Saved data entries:
import Literature.Computability.AlgebraicComplexity.GroupTheoreticMatMul
import Mathlib.Algebra.BigOperators.Group.Finset.Sigma
import Mathlib.Data.Fintype.Card

/-!
# ω-census, family (b′): the single-block volume bound and the three-sumset packing bound (filters N1, N3)

HONEST FRAMING (pub-omega census; verbatim): lottery ticket; floor = certified bounds/negative ranges.
Census bookkeeping, not progress on `ω`: two elementary counting consequences of the simultaneous triple
product property (tree predicate `IsSTPP`, additive abelian groups) used as FILTERS by the STPP
block-pattern census of small groups (pub-omega-stpp-2, ENGINE.md §B, conditions N1 (abelian part) and N3).

* N1 (Cohn–Umans 2003, proof of Lemma 2.x: "If `G` is abelian, then the product map `S₁ × S₂ × S₃ → G`
  must be injective, so `|G| ≥ n₁n₂n₃`"): for every block `i`, `|Aᵢ||Bᵢ||Cᵢ| ≤ |H|`
  (`stpp_card_mul_card_mul_card_le`).  In particular a single abelian TPP triple never beats `|H|`.
* N3: for two distinct blocks `i ≠ k` (all sets nonempty), `|Aᵢ||Bᵢ| + |Aᵢ||Cᵢ| + |Bᵢ||Cᵢ| ≤ |H|`
  (`stpp_three_pair_products_le`).  Reading the defining implication of `IsSTPP` as
  "`s' + t' + u' = s + t + u` with `(s',t',u') ∈ Aᵢ × Bⱼ × C_k`, `(s,t,u) ∈ A_k × Bᵢ × Cⱼ` forces
  `i = j = k`", the three translates `Aᵢ + Bᵢ + u₀` (`u₀ ∈ C_k`), `Aᵢ + t₀ + Cᵢ` (`t₀ ∈ B_k`),
  `s₀ + Bᵢ + Cᵢ` (`s₀ ∈ A_k`) are pairwise disjoint (index patterns `(i,i,k)`, `(i,k,i)`, `(k,i,i)`) and
  have `|Aᵢ||Bᵢ|`, `|Aᵢ||Cᵢ|`, `|Bᵢ||Cᵢ|` elements (pattern `(i,i,i)`).

References: H. Cohn, C. Umans, FOCS 2003 (arXiv:math/0307321), Lemma 2.x (pseudo-exponent of abelian groups
is 3); H. Cohn, R. Kleinberg, B. Szegedy, C. Umans, FOCS 2005 (arXiv:math/0511460), Def. 5.1.
-/

open Finset

namespace Summit.MatrixMultiplication.OmegaCensus

open Literature.Computability.AlgebraicComplexity

variable {H : Type*} [AddCommGroup H] {N : ℕ} {A B C : Fin N → Finset H}

/-- **N1 (single-block volume bound).** In an STPP family over a finite abelian group every block
satisfies `|Aᵢ||Bᵢ||Cᵢ| ≤ |H|`: the map `(s, t, u) ↦ s + t + u` is injective on `Aᵢ × Bᵢ × Cᵢ`
(the triple product property of block `i`, pattern `(i,i,i)` of the definition).
[cite: CohnUmans2003, Lemma 2.x (abelian pseudo-exponent 3)] -/
theorem stpp_card_mul_card_mul_card_le [Fintype H] (hS : IsSTPP A B C) (i : Fin N) :
    (A i).card * (B i).card * (C i).card ≤ Fintype.card H := by
  classical
  have hinj : Set.InjOn (fun q : H × H × H => q.1 + q.2.1 + q.2.2)
      (((A i) ×ˢ ((B i) ×ˢ (C i)) : Finset (H × H × H)) : Set _) := by
    rintro ⟨s', t', u'⟩ hq ⟨s, t, u⟩ hq' heq
    simp only [Finset.coe_product, Set.mem_prod, Finset.mem_coe] at hq hq'
    have hrel : (s' - s) + (t' - t) + (u' - u) = 0 := by
      have : s' + t' + u' = s + t + u := heq
      rw [← sub_eq_zero.2 this]; abel
    obtain ⟨-, -, h1, h2, h3⟩ := hS i i i s hq'.1 s' hq.1 t hq'.2.1 t' hq.2.1 u hq'.2.2 u' hq.2.2 hrel
    subst h1; subst h2; subst h3; rfl
  have h := Finset.card_le_card_of_injOn _ (fun q _ => Finset.mem_coe.2 (Finset.mem_univ ((fun q : H × H × H => q.1 + q.2.1 + q.2.2) q))) hinj
  simpa [Finset.card_product, Finset.card_univ, mul_assoc] using h

/-- **N3 (three-sumset packing bound).** In an STPP family with all sets nonempty over a finite abelian
group, two distinct blocks `i ≠ k` force `|Aᵢ||Bᵢ| + |Aᵢ||Cᵢ| + |Bᵢ||Cᵢ| ≤ |H|`. [folklore] -/
theorem stpp_three_pair_products_le [Fintype H] (hS : IsSTPP A B C) (hA : ∀ i, (A i).Nonempty)
    (hB : ∀ i, (B i).Nonempty) (hC : ∀ i, (C i).Nonempty) {i k : Fin N} (hik : i ≠ k) :
    (A i).card * (B i).card + (A i).card * (C i).card + (B i).card * (C i).card ≤ Fintype.card H := by
  classical
  obtain ⟨s₀, hs₀⟩ := hA k
  obtain ⟨t₀, ht₀⟩ := hB k
  obtain ⟨u₀, hu₀⟩ := hC k
  obtain ⟨a₁, ha₁⟩ := hA i
  obtain ⟨b₁, hb₁⟩ := hB i
  obtain ⟨c₁, hc₁⟩ := hC i
  -- E1 = A i + B i + u₀,  E2 = A i + t₀ + C i,  E3 = s₀ + B i + C i
  set f1 : H × H → H := fun q => q.1 + q.2 + u₀ with hf1
  set f2 : H × H → H := fun q => q.1 + t₀ + q.2 with hf2
  set f3 : H × H → H := fun q => s₀ + q.1 + q.2 with hf3
  set E1 := ((A i) ×ˢ (B i)).image f1 with hE1
  set E2 := ((A i) ×ˢ (C i)).image f2 with hE2
  set E3 := ((B i) ×ˢ (C i)).image f3 with hE3
  have hc1 : E1.card = (A i).card * (B i).card := by
    rw [hE1, Finset.card_image_of_injOn, Finset.card_product]
    rintro ⟨s', t'⟩ hq ⟨s, t⟩ hq' heq
    simp only [Finset.coe_product, Set.mem_prod, Finset.mem_coe] at hq hq'
    have hrel : (s' - s) + (t' - t) + (c₁ - c₁) = 0 := by
      have : s' + t' + u₀ = s + t + u₀ := heq
      have h2 : s' + t' = s + t := add_right_cancel this
      rw [sub_self, add_zero, ← sub_eq_zero.2 h2]; abel
    obtain ⟨-, -, h1, h2, -⟩ := hS i i i s hq'.1 s' hq.1 t hq'.2 t' hq.2 c₁ hc₁ c₁ hc₁ hrel
    subst h1; subst h2; rfl
  have hc2 : E2.card = (A i).card * (C i).card := by
    rw [hE2, Finset.card_image_of_injOn, Finset.card_product]
    rintro ⟨s', u'⟩ hq ⟨s, u⟩ hq' heq
    simp only [Finset.coe_product, Set.mem_prod, Finset.mem_coe] at hq hq'
    have hrel : (s' - s) + (b₁ - b₁) + (u' - u) = 0 := by
      have : s' + t₀ + u' = s + t₀ + u := heq
      rw [sub_self, add_zero, ← sub_eq_zero.2 this]; abel
    obtain ⟨-, -, h1, -, h3⟩ := hS i i i s hq'.1 s' hq.1 b₁ hb₁ b₁ hb₁ u hq'.2 u' hq.2 hrel
    subst h1; subst h3; rfl
  have hc3 : E3.card = (B i).card * (C i).card := by
    rw [hE3, Finset.card_image_of_injOn, Finset.card_product]
    rintro ⟨t', u'⟩ hq ⟨t, u⟩ hq' heq
    simp only [Finset.coe_product, Set.mem_prod, Finset.mem_coe] at hq hq'
    have hrel : (a₁ - a₁) + (t' - t) + (u' - u) = 0 := by
      have : s₀ + t' + u' = s₀ + t + u := heq
      rw [sub_self, zero_add, ← sub_eq_zero.2 this]; abel
    obtain ⟨-, -, -, h2, h3⟩ := hS i i i a₁ ha₁ a₁ ha₁ t hq'.1 t' hq.1 u hq'.2 u' hq.2 hrel
    subst h2; subst h3; rfl
  -- pairwise disjointness via the index patterns (i,k,i) [E2 primed vs E1], (k,i,i) [E3 vs E2], (i,i,k) [E1 vs E3]
  have hd12 : Disjoint E1 E2 := by
    rw [Finset.disjoint_left]; intro y hy1 hy2
    rw [hE1, Finset.mem_image] at hy1; rw [hE2, Finset.mem_image] at hy2
    obtain ⟨⟨s₁, t₁⟩, hq1, rfl⟩ := hy1
    obtain ⟨⟨s₂, u₂⟩, hq2, heq⟩ := hy2
    simp only [Finset.mem_product] at hq1 hq2
    -- primed (s₂, t₀, u₂) ∈ A i × B k × C i (pattern (i,k,i)); unprimed (s₁, t₁, u₀) ∈ A i × B i × C k
    have hrel : (s₂ - s₁) + (t₀ - t₁) + (u₂ - u₀) = 0 := by
      have : s₂ + t₀ + u₂ = s₁ + t₁ + u₀ := heq
      rw [← sub_eq_zero.2 this]; abel
    obtain ⟨hik', -, -, -, -⟩ := hS i k i s₁ hq1.1 s₂ hq2.1 t₁ hq1.2 t₀ ht₀ u₀ hu₀ u₂ hq2.2 hrel
    exact hik hik'
  have hd23 : Disjoint E2 E3 := by
    rw [Finset.disjoint_left]; intro y hy2 hy3
    rw [hE2, Finset.mem_image] at hy2; rw [hE3, Finset.mem_image] at hy3
    obtain ⟨⟨s₂, u₂⟩, hq2, rfl⟩ := hy2
    obtain ⟨⟨t₃, u₃⟩, hq3, heq⟩ := hy3
    simp only [Finset.mem_product] at hq2 hq3
    -- primed (s₀, t₃, u₃) ∈ A k × B i × C i (pattern (k,i,i)); unprimed (s₂, t₀, u₂) ∈ A i × B k × C i
    have hrel : (s₀ - s₂) + (t₃ - t₀) + (u₃ - u₂) = 0 := by
      have : s₀ + t₃ + u₃ = s₂ + t₀ + u₂ := heq
      rw [← sub_eq_zero.2 this]; abel
    obtain ⟨hki, -, -, -, -⟩ := hS k i i s₂ hq2.1 s₀ hs₀ t₀ ht₀ t₃ hq3.1 u₂ hq2.2 u₃ hq3.2 hrel
    exact hik hki.symm
  have hd13 : Disjoint E1 E3 := by
    rw [Finset.disjoint_left]; intro y hy1 hy3
    rw [hE1, Finset.mem_image] at hy1; rw [hE3, Finset.mem_image] at hy3
    obtain ⟨⟨s₁, t₁⟩, hq1, rfl⟩ := hy1
    obtain ⟨⟨t₃, u₃⟩, hq3, heq⟩ := hy3
    simp only [Finset.mem_product] at hq1 hq3
    -- primed (s₁, t₁, u₀) ∈ A i × B i × C k (pattern (i,i,k)); unprimed (s₀, t₃, u₃) ∈ A k × B i × C i
    have hrel : (s₁ - s₀) + (t₁ - t₃) + (u₀ - u₃) = 0 := by
      have : s₀ + t₃ + u₃ = s₁ + t₁ + u₀ := heq
      rw [← sub_eq_zero.2 this.symm]; abel
    obtain ⟨-, hik', -, -, -⟩ := hS i i k s₀ hs₀ s₁ hq1.1 t₃ hq3.1 t₁ hq1.2 u₃ hq3.2 u₀ hu₀ hrel
    exact hik hik'
  have hunion : (E1 ∪ E2 ∪ E3).card = E1.card + E2.card + E3.card := by
    rw [Finset.card_union_of_disjoint (Finset.disjoint_union_left.2 ⟨hd13, hd23⟩),
      Finset.card_union_of_disjoint hd12]
  calc (A i).card * (B i).card + (A i).card * (C i).card + (B i).card * (C i).card
      = (E1 ∪ E2 ∪ E3).card := by rw [hunion, hc1, hc2, hc3]
    _ ≤ Fintype.card H := Finset.card_le_univ _

end Summit.MatrixMultiplication.OmegaCensus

### EXERCISE BRIEF
Write out exactly the lines that fall from the line with "have hc2 : E2.card" to the line with "rw [hE3, Finset.card_image_of_injOn, Finset.card_product]" in the records above, keeping both ends.

### RESPONSE BELOW
  have hc2 : E2.card = (A i).card * (C i).card := by
    rw [hE2, Finset.card_image_of_injOn, Finset.card_product]
    rintro ⟨s', u'⟩ hq ⟨s, u⟩ hq' heq
    simp only [Finset.coe_product, Set.mem_prod, Finset.mem_coe] at hq hq'
    have hrel : (s' - s) + (b₁ - b₁) + (u' - u) = 0 := by
      have : s' + t₀ + u' = s + t₀ + u := heq
      rw [sub_self, add_zero, ← sub_eq_zero.2 this]; abel
    obtain ⟨-, -, h1, -, h3⟩ := hS i i i s hq'.1 s' hq.1 b₁ hb₁ b₁ hb₁ u hq'.2 u' hq.2 hrel
    subst h1; subst h3; rfl
  have hc3 : E3.card = (B i).card * (C i).card := by
    rw [hE3, Finset.card_image_of_injOn, Finset.card_product]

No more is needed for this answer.